About dusk, we reached an Indian hut, and proposed staying there for the night. The owners were pure Indians; the women, engaged as usual in grinding maize, were naked to the waist. There was an old man and his son, and some children. The old Indian looked distressed at our proposal to take up our quarters there for the night, but he made no objection. The accommodation was very poor, there being no hammocks or bedsteads; and I think all the inmates must have slept above on some bamboos that were laid across the beams. Learning from the old man that there was a larger and better house a little further on, we relieved him of our company, and crossing a river, reached a cattle hacienda owned by a very stout native named Blandon, who made us welcome. The house was a large one; and there were a number of mozos and women-servants about. We asked if we could buy anything to eat, and Señor Blandon said he would get supper prepared, at which we were much pleased, as we had had nothing all day excepting a drink of coffee at daylight, and some tortillas and cheese at Muy-muy. After waiting a long time, we were invited to our supper; and on going into an inner

room, found it consisted only of coffee and two small cakes called "roskears" for each of us; and we were told they had nothing else to offer us. So, munching our dry roskears, we mumbled over them as long as we could, and did not waste a crumb, wondering how our host got so fat on such fare. We were as hungry when we finished as when we began, and soon laid down on our hard couches to forget our hunger in sleep.

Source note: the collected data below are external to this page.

/-- **CANONICAL LINES inhabit the carrier's upper-level fields** (the crux-triage finding TRIAGE-r1-1 v17 §1 for crux KS′, in ENGINE
currency). Data: bi-indexed level spaces `Sel m n μ` (conductor `m`, level `n`, sign `μ`) over a field, finite-dimensional; predicates
`TM ℓ` ∕ `TQ q` «locally trivial above the Kolyvagin prime `ℓ` ∕ the admissible prime `q`», closed under `0` and scalars; the sign
`ε q` of each admissible prime. Hypotheses: (Twin) at every NON-EMPTY level, every conductor `m ∌ ℓ` and each sign — `hDrop`, `hRise`
(the smaller side is the locally-trivial-above-`ℓ` part of the larger, codimension one) and `hJump` (one side has a class detected above
`ℓ`) [Howard 2004 Lemma 2.5.3]; (Inert) `Sel(m, n∪q)^{¬ε q} = Sel(m, n)^{¬ε q}` and `(¬ε q)`-classes are locally trivial above `q`
[W. Zhang (9.2)]; (Lower) at a detected admissible prime [W. Zhang Prop. 5.4, lowering half]; the «in» bookkeeping `hIn`; the PARITY of
the total rank at conductor `∅` (odd ⟺ even level). CONCLUSION: there are level signs `ε₀` and classes `κ m n` (a generator of
`Sel(m, n)` when its total rank is one — a CORE —, else `0`) such that at every non-empty level: `κ m n ∈ Sel(m, n)^{ε₀ n xor bodd #m}`
(the carrier's `sign` ∕ membership rows), RELATION (8.1) two-sided across every Kolyvagin step, TRANSPORT («a class two admissible
primes up detected above the top prime ⟹ a non-zero class at the bottom»), BASE CASE at the cores of conductor `∅`, and vanishing
off the cores. No seed, no reciprocity law, no Kolyvagin class is used. [cite: Howard2004HeegnerKolyvagin, Lemma 2.5.3, Lemma 2.6.4]
[cite: Howard2006Bipartite, Lemma 2.3.3, Cor. 2.3.5] [cite: WZhang2014, Prop. 5.4, Thm. 4.3, Thm. 7.2, §8.1 (8.1), §9 (9.2)] -/
theorem exists_canonicalUpperLevels
    (hfin : ∀ (m : Finset M) (n : Finset Q) (μ : Bool), Module.Finite F (Sel m n μ))
    (hTM0 : ∀ ℓ, TM ℓ 0) (hTMsmul : ∀ (ℓ : M) (c : F) (x : H), TM ℓ x → TM ℓ (c • x))
    (hTQ0 : ∀ q, TQ q 0) (hTQsmul : ∀ (q : Q) (c : F) (x : H), TQ q x → TQ q (c • x))
    (hDrop : ∀ (m : Finset M) (ℓ : M) (n : Finset Q) (μ : Bool), ℓ ∉ m → n.Nonempty → (∃ x ∈ Sel m n μ, ¬ TM ℓ x) →
      (∀ y, y ∈ Sel (insert ℓ m) n μ ↔ (y ∈ Sel m n μ ∧ TM ℓ y)) ∧
        finrank F (Sel (insert ℓ m) n μ) + 1 = finrank F (Sel m n μ))
    (hRise : ∀ (m : Finset M) (ℓ : M) (n : Finset Q) (μ : Bool), ℓ ∉ m → n.Nonempty →
      (∃ y ∈ Sel (insert ℓ m) n μ, ¬ TM ℓ y) →
      (∀ x, x ∈ Sel m n μ ↔ (x ∈ Sel (insert ℓ m) n μ ∧ TM ℓ x)) ∧
        finrank F (Sel m n μ) + 1 = finrank F (Sel (insert ℓ m) n μ))
    (hJump : ∀ (m : Finset M) (ℓ : M) (n : Finset Q) (μ : Bool), ℓ ∉ m → n.Nonempty →
      (∃ x ∈ Sel m n μ, ¬ TM ℓ x) ∨ (∃ y ∈ Sel (insert ℓ m) n μ, ¬ TM ℓ y))
    (hInert : ∀ (m : Finset M) (n : Finset Q) (q : Q), q ∉ n → Sel m (insert q n) (!ε q) = Sel m n (!ε q))
    (hInertT : ∀ (m : Finset M) (n : Finset Q) (q : Q) (y : H), y ∈ Sel m n (!ε q) → TQ q y)
    (hLower : ∀ (m : Finset M) (n : Finset Q) (q : Q), q ∉ n → (∃ x ∈ Sel m n (ε q), ¬ TQ q x) →
      Sel m (insert q n) (ε q) ≤ Sel m n (ε q) ∧ finrank F (Sel m (insert q n) (ε q)) + 1 = finrank F (Sel m n (ε q)) ∧
      ∀ y ∈ Sel m (insert q n) (ε q), TQ q y)
    (hIn : ∀ (m : Finset M) (n : Finset Q) (q : Q) (μ : Bool) (y : H), q ∉ n → y ∈ Sel m n μ → TQ q y →
      y ∈ Sel m (insert q n) μ)
    (hpar : ∀ n : Finset Q, n.Nonempty →
      (Odd (finrank F (Sel ∅ n true) + finrank F (Sel ∅ n false)) ↔ Even n.card)) :
    ∃ (ε₀ : Finset Q → Bool) (κ : Finset M → Finset Q → H),
      (∀ n : Finset Q, n.Nonempty → ∀ m : Finset M, κ m n ∈ Sel m n (ε₀ n ^^ m.card.bodd)) ∧
      (∀ n : Finset Q, n.Nonempty → ∀ (m : Finset M) (ℓ : M), ℓ ∉ m →
        (TM ℓ (κ (insert ℓ m) n) ↔ TM ℓ (κ m n))) ∧
      (∀ (n : Finset Q) (q₁ q₂ : Q), n.Nonempty → q₁ ∉ n → q₂ ∉ insert q₁ n →
        (∃ m, ¬ TQ q₂ (κ m (insert q₂ (insert q₁ n)))) → ∃ m, κ m n ≠ 0) ∧
      (∀ n : Finset Q, n.Nonempty → finrank F (Sel ∅ n true) + finrank F (Sel ∅ n false) = 1 → κ ∅ n ≠ 0) ∧
      (∀ (n : Finset Q) (m : Finset M), finrank F (Sel m n true) + finrank F (Sel m n false) ≠ 1 → κ m n = 0) := by
  -- the canonical choice: a generator at the cores, `0` elsewhere
  have key : ∀ (m : Finset M) (n : Finset Q), ∃ (x : H) (μ : Bool),
      (finrank F (Sel m n true) + finrank F (Sel m n false) = 1 →
        finrank F (Sel m n μ) = 1 ∧ Sel m n (!μ) = ⊥ ∧ x ∈ Sel m n μ ∧ x ≠ 0 ∧ ∀ y ∈ Sel m n μ, ∃ c : F, c • x = y) ∧
      (finrank F (Sel m n true) + finrank F (Sel m n false) ≠ 1 → x = 0) := by
    intro m n
    by_cases h1 : finrank F (Sel m n true) + finrank F (Sel m n false) = 1
    · obtain ⟨μ, s, h⟩ := exists_generator_of_total_eq_one (Sel m) (hfin m) h1
      exact ⟨s, μ, fun _ ↦ h, fun h ↦ absurd h1 h⟩
    · exact ⟨0, true, fun h ↦ absurd h h1, fun _ ↦ rfl⟩
  choose κ μ₀ hcore hzero using key
  refine ⟨fun n ↦ (finrank F (Sel ∅ n true)).bodd, κ, ?_, ?_, ?_, ?_, fun n m h ↦ hzero m n h⟩
  · -- `sign` ∕ membership: the parity bookkeeping of §2 pins the core sign
    intro n hn m
    by_cases h1 : finrank F (Sel m n true) + finrank F (Sel m n false) = 1
    · obtain ⟨hμ1, hnot, hmem, -, -⟩ := hcore m n h1
      have hpt := bodd_finrank_eq Sel TM n (fun m ℓ μ hℓ ↦ hDrop m ℓ n μ hℓ hn) (fun m ℓ μ hℓ ↦ hRise m ℓ n μ hℓ hn)
        (fun m ℓ μ hℓ ↦ hJump m ℓ n μ hℓ hn) m true
      have hsign : μ₀ m n = ((finrank F (Sel ∅ n true)).bodd ^^ m.card.bodd) := by
        revert hpt
        cases hμ : μ₀ m n
        · -- `μ₀ = false`: `Sel m n true = ⊥`
          have ht : finrank F (Sel m n true) = 0 := by
            have := hnot; rw [hμ] at this; change Sel m n true = ⊥ at this; rw [this, finrank_bot]
          rw [ht]
          cases (finrank F (Sel ∅ n true)).bodd <;> cases m.card.bodd <;> decide
        · have ht : finrank F (Sel m n true) = 1 := by rw [hμ] at hμ1; exact hμ1
          rw [ht]
          cases (finrank F (Sel ∅ n true)).bodd <;> cases m.card.bodd <;> decide
      rw [← hsign]
      exact hmem
    · rw [hzero m n h1]
      exact Submodule.zero_mem _
  · -- `relation` (8.1), both directions, by `not_triv_of_not_triv_canonical` and its mirror image
    intro n hn m ℓ hℓ
    constructor
    · intro h
      by_contra hc
      exact (not_triv_of_not_triv_canonical (A := Sel m n) (B := Sel (insert ℓ m) n) (hTM0 ℓ) (hTMsmul ℓ)
        (fun μ ↦ hDrop m ℓ n μ hℓ hn) (fun μ ↦ hRise m ℓ n μ hℓ hn) (fun μ ↦ hJump m ℓ n μ hℓ hn)
        (hcore m n) (hzero m n) (hcore (insert ℓ m) n) hc) h
    · intro h
      by_contra hc
      exact (not_triv_of_not_triv_canonical (A := Sel (insert ℓ m) n) (B := Sel m n) (hTM0 ℓ) (hTMsmul ℓ)
        (fun μ h' ↦ hRise m ℓ n μ hℓ hn h') (fun μ h' ↦ hDrop m ℓ n μ hℓ hn h')
        (fun μ ↦ (hJump m ℓ n μ hℓ hn).symm) (hcore (insert ℓ m) n) (hzero (insert ℓ m) n) (hcore m n) hc) h
  · -- `transport`: a class two primes up detected above the top prime forces a core at the bottom of the same conductor
    intro n q₁ q₂ hn hq₁ hq₂ hdet
    obtain ⟨m, hm⟩ := hdet
    set N₁ := insert q₁ n with hN₁
    set N₂ := insert q₂ N₁ with hN₂
    have hq₂N₁ : q₂ ∉ N₁ := hq₂
    -- the top is a core spanned by the detected class, in the sign `ε q₂`
    have htop_ne : κ m N₂ ≠ 0 := fun h ↦ hm (h ▸ hTQ0 q₂)
    have htop1 : finrank F (Sel m N₂ true) + finrank F (Sel m N₂ false) = 1 := by
      by_contra h
      exact htop_ne (hzero m N₂ h)
    obtain ⟨hμ1, hnot, hmem, -, hgen⟩ := hcore m N₂ htop1
    have hμε : μ₀ m N₂ = ε q₂ := by
      by_contra hne
      have h' : μ₀ m N₂ = !ε q₂ := by
        revert hne
        cases μ₀ m N₂ <;> cases ε q₂ <;> decide
      exact hm (hInertT m N₂ q₂ _ (h' ▸ hmem))
    -- one prime down: the sign `ε q₂` is zero (no detected class below, and the line above is detected), the other sign is `0` too
    have hmid_ε : Sel m N₁ (ε q₂) = ⊥ := by
      have hall : ∀ x ∈ Sel m N₁ (ε q₂), TQ q₂ x := by
        intro x hx
        by_contra hTx
        exact hm ((hLower m N₁ q₂ hq₂N₁ ⟨x, hx, hTx⟩).2.2 _ (hμε ▸ hmem))
      have hle : Sel m N₁ (ε q₂) ≤ Sel m N₂ (ε q₂) := fun x hx ↦ hIn m N₁ q₂ (ε q₂) x hq₂N₁ hx (hall x hx)
      by_contra hne
      obtain ⟨x, hx, hx0⟩ := (Submodule.ne_bot_iff _).mp hne
      -- `x` is a non-zero multiple of the detected generator, hence detected: contradiction
      obtain ⟨c, hc⟩ := hgen x (hμε ▸ hle hx)
      have hc0 : c ≠ 0 := by
        rintro rfl
        exact hx0 (by rw [← hc, zero_smul])
      have : TQ q₂ (κ m N₂) := by
        have h := hTQsmul q₂ c⁻¹ x (hall x hx)
        rwa [← hc, smul_smul, inv_mul_cancel₀ hc0, one_smul] at h
      exact hm this
    have hmid_ν : Sel m N₁ (!ε q₂) = ⊥ := by
      rw [← hInert m N₁ q₂ hq₂N₁]
      have := hnot
      rw [hμε] at this
      exact this
    have hmid0 : finrank F (Sel m N₁ true) + finrank F (Sel m N₁ false) = 0 := by
      rw [← finrank_add_finrank_not (Sel m) N₁ (ε q₂), hmid_ε, hmid_ν, finrank_bot]
    -- the bottom: in the sign `¬ε q₁` it equals the middle (`0`); in the sign `ε q₁` it is a line iff a class is detected
    have hbot_ν : Sel m n (!ε q₁) = ⊥ := by
      rw [← hInert m n q₁ hq₁]
      rcases Bool.eq_false_or_eq_true (ε q₂) with h2 | h2 <;> rcases Bool.eq_false_or_eq_true (ε q₁) with h1 | h1
      all_goals first
        | (rw [h1]; rw [h2] at hmid_ε hmid_ν; first | exact hmid_ε | exact hmid_ν)
    by_cases hdet₁ : ∃ x ∈ Sel m n (ε q₁), ¬ TQ q₁ x
    · -- detected: (Lower) gives rank exactly one at the bottom, a core
      obtain ⟨-, hrank, -⟩ := hLower m n q₁ hq₁ hdet₁
      have hN₁ε : finrank F (Sel m N₁ (ε q₁)) = 0 := by
        have h := hmid0
        rw [← finrank_add_finrank_not (Sel m) N₁ (ε q₁)] at h
        omega
      have hbot1 : finrank F (Sel m n true) + finrank F (Sel m n false) = 1 := by
        rw [← finrank_add_finrank_not (Sel m) n (ε q₁), hbot_ν, finrank_bot, ← hrank, hN₁ε]
      exact ⟨m, (hcore m n hbot1).2.2.2.1⟩
    · -- undetected: the bottom would have total rank `0` at an even level and the top rank `1` two primes up — parity forbids it
      exfalso
      push Not at hdet₁
      have hle : Sel m n (ε q₁) ≤ Sel m N₁ (ε q₁) := fun x hx ↦ hIn m n q₁ (ε q₁) x hq₁ hx (hdet₁ x hx)
      have hN₁ε : Sel m N₁ (ε q₁) = ⊥ := by
        haveI := hfin m N₁ (ε q₁)
        refine Submodule.finrank_eq_zero.mp ?_
        have h := hmid0
        rw [← finrank_add_finrank_not (Sel m) N₁ (ε q₁)] at h
        omega
      have hbot_ε : Sel m n (ε q₁) = ⊥ := le_bot_iff.mp (hN₁ε ▸ hle)
      have hbot0 : finrank F (Sel m n true) + finrank F (Sel m n false) = 0 := by
        rw [← finrank_add_finrank_not (Sel m) n (ε q₁), hbot_ε, hbot_ν, finrank_bot]
      -- parity at conductor `m` = parity at conductor `∅` (§2), which is «odd ⟺ even level»
      have hparm : ∀ N : Finset Q, N.Nonempty → (Even (finrank F (Sel m N true) + finrank F (Sel m N false)) ↔
          Even (finrank F (Sel ∅ N true) + finrank F (Sel ∅ N false))) := fun N hN ↦
        even_total_iff Sel TM N (fun m ℓ μ hℓ ↦ hDrop m ℓ N μ hℓ hN) (fun m ℓ μ hℓ ↦ hRise m ℓ N μ hℓ hN)
          (fun m ℓ μ hℓ ↦ hJump m ℓ N μ hℓ hN) m
      have hN₂ne : N₂.Nonempty := Finset.insert_nonempty q₂ N₁
      have hcard : N₂.card = n.card + 2 := by
        rw [hN₂, Finset.card_insert_of_notMem hq₂N₁, hN₁, Finset.card_insert_of_notMem hq₁]
      -- bottom even total (`0`) ⟹ `#n` odd; top odd total (`1`) ⟹ `#n + 2` even
      have h1 : ¬ Even n.card := by
        rw [← hpar n hn, ← Nat.not_even_iff_odd, ← hparm n hn, hbot0]
        simp
      have h2 : Even N₂.card := by
        rw [← hpar N₂ hN₂ne, ← Nat.not_even_iff_odd, ← hparm N₂ hN₂ne, htop1]
        simp
      rw [hcard, Nat.even_add] at h2
      exact h1 (h2.mpr (by decide))
  · -- `baseCase`: at a core of conductor `∅` the canonical class is a generator
    intro n _ h1
    exact (hcore ∅ n h1).2.2.2.1
end Canonical
end Summit.BirchSwinnertonDyer.Rank1Residual.X11b.Three.Koly.CoreGraph

end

We started off early the next morning, as we were within a few leagues of the town of Matagalpa, and knew when we got there we should obtain plenty of provisions. About a league before arriving at Matagalpa there is a high range, with perpendicular cliffs near the summit. Rito told us that near the base of these cliffs there was a carving of a bull, and that the place was enchanted. I had heard in other parts stories of bulls being engraved or painted on rocks, but was very doubtful about their being true, as, up to the advent of the Spaniards, the Indians of Central America had never seen any cattle; and since the conquest they appear to have entirely given up their ancient practice of carving on stone, whilst the Spaniards and half-breeds have not learnt the art; so that I have never seen a single carving in the central departments that could be ascribed to a later period than the Spanish conquest.

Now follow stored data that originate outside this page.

import Summits.CriticalPhenomena.Ising3D.Control2DTail
import Mathlib.Analysis.Convex.SpecificFunctions.Basic
import Mathlib.Analysis.Convex.Slope
import Mathlib.Tactic.Linarith
import Mathlib.Tactic.Positivity
import Mathlib.Tactic.Ring
import Mathlib.Tactic.FieldSimp
import HarnessLib

/-!
# The 2D control: the log-free second-order cell scheme for obligation (M) — proved
(cell `pub-ising3x`, seat controls-1; mathematics of the kernel checker `Control2DMidCheck.lean`)

HONEST FRAMING: lottery ticket; floor = tightest certified 3D Ising CFT bounds; no exact-solution
claim without a proof.

Obligation (M) of a 2D point-functional gap certificate asks `φ[F_-[x^a y^b + x^b y^a]] ≥ 0` for all
real `a, b ≥ 0` with `E₀ ≤ a + b < Δ⋆` and `a - b ∈ ℤ` — in the variables `E = a + b`, `j = |a - b|`
a CONTINUUM in `E` for each of finitely many `j`. At a point functional with nodes `(z_k, z̄_k)` and
weights `w_k` (external dimension `1/8`) this is `Φ_j(E) = Σ_d σ_d f_d(E) ≥ 0`, the sum running over
the `2K` evaluation data `d` (direct `(x,y) = (z_k, z̄_k)` with coefficient `w_k v_k^{1/8}`, reflected
`(1-z_k, 1-z̄_k)` with `-w_k u_k^{1/8}`), `σ_d = ±1` the sign and
`f_d(E) = |c_d| (x_d^j + y_d^j) (x_d y_d)^{(E-j)/2} ≥ 0` — each `f_d` is CONVEX in `E` (an exponential).
Verifier A bounds `Φ_j` on cells by order-2 Taylor forms, verifier B by exponential minorants; both
need logarithms. The kernel scheme proved here needs only VALUES of the `f_d` at grid points: on a
cell `[c, c+H]`, with `F = Σ_{σ=+} f_d` and `G = Σ_{σ=-} f_d` (both convex),
`F(E) ≥ F(c+H) + θ (F(c+H) - F(c+2H))` (three-slope inequality, `θ = (c+H-E)/H ∈ [0,1]`) and
`G(E) ≤ θ G(c) + (1-θ) G(c+H)` (chord), so `Φ_j ≥ 0` on the cell as soon as
`F(c+H) ≥ G(c+H)` and `2F(c+H) ≥ F(c+2H) + G(c)` (`cell_nonneg_of_convex`) — two inequalities between
non-negative numbers that the interval checker decides. This file: the term `fM` and its convexity,
the signed sums `Fpos`/`Fneg`/`Phi` over a list of real evaluation data `RDat`, the cell lemma, the
covering lemmas (unit cells and their dyadic refinements), and the identification
`φ[F_-[pairPow a b]] = Phi (realData w z z̄) |a-b| (a+b)`.

References: verifier obligations (M) of `HOME/code/controls/rb0/verify_points2d.py` /
`checkB_points2d.py` (pub-ising3x controls-1 gen 3); convexity: Mathlib `convexOn_rpow_left`,
`ConvexOn.secant_mono_aux1`/`slope_mono_adjacent` [folklore].
-/

namespace Summit.CriticalPhenomena.Ising3D.Control2D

Tired and hungry though we were, I was determined to put this story to the test; so Velasquez and I climbed up to the cliffs, and searched all round them, but could find no carving. At one place there was a large black stain on the cliff, produced by the trickling down of water from above, and I afterwards learnt that this stain at a distance somewhat resembled a bull, and

a little imagination completed the likeness. The lady of the house where we stayed at Matagalpa assured us she had seen it, and that everything appertaining to a bull was there. This she insisted on with a minuteness of detail rather embarrassing to a fastidious auditor.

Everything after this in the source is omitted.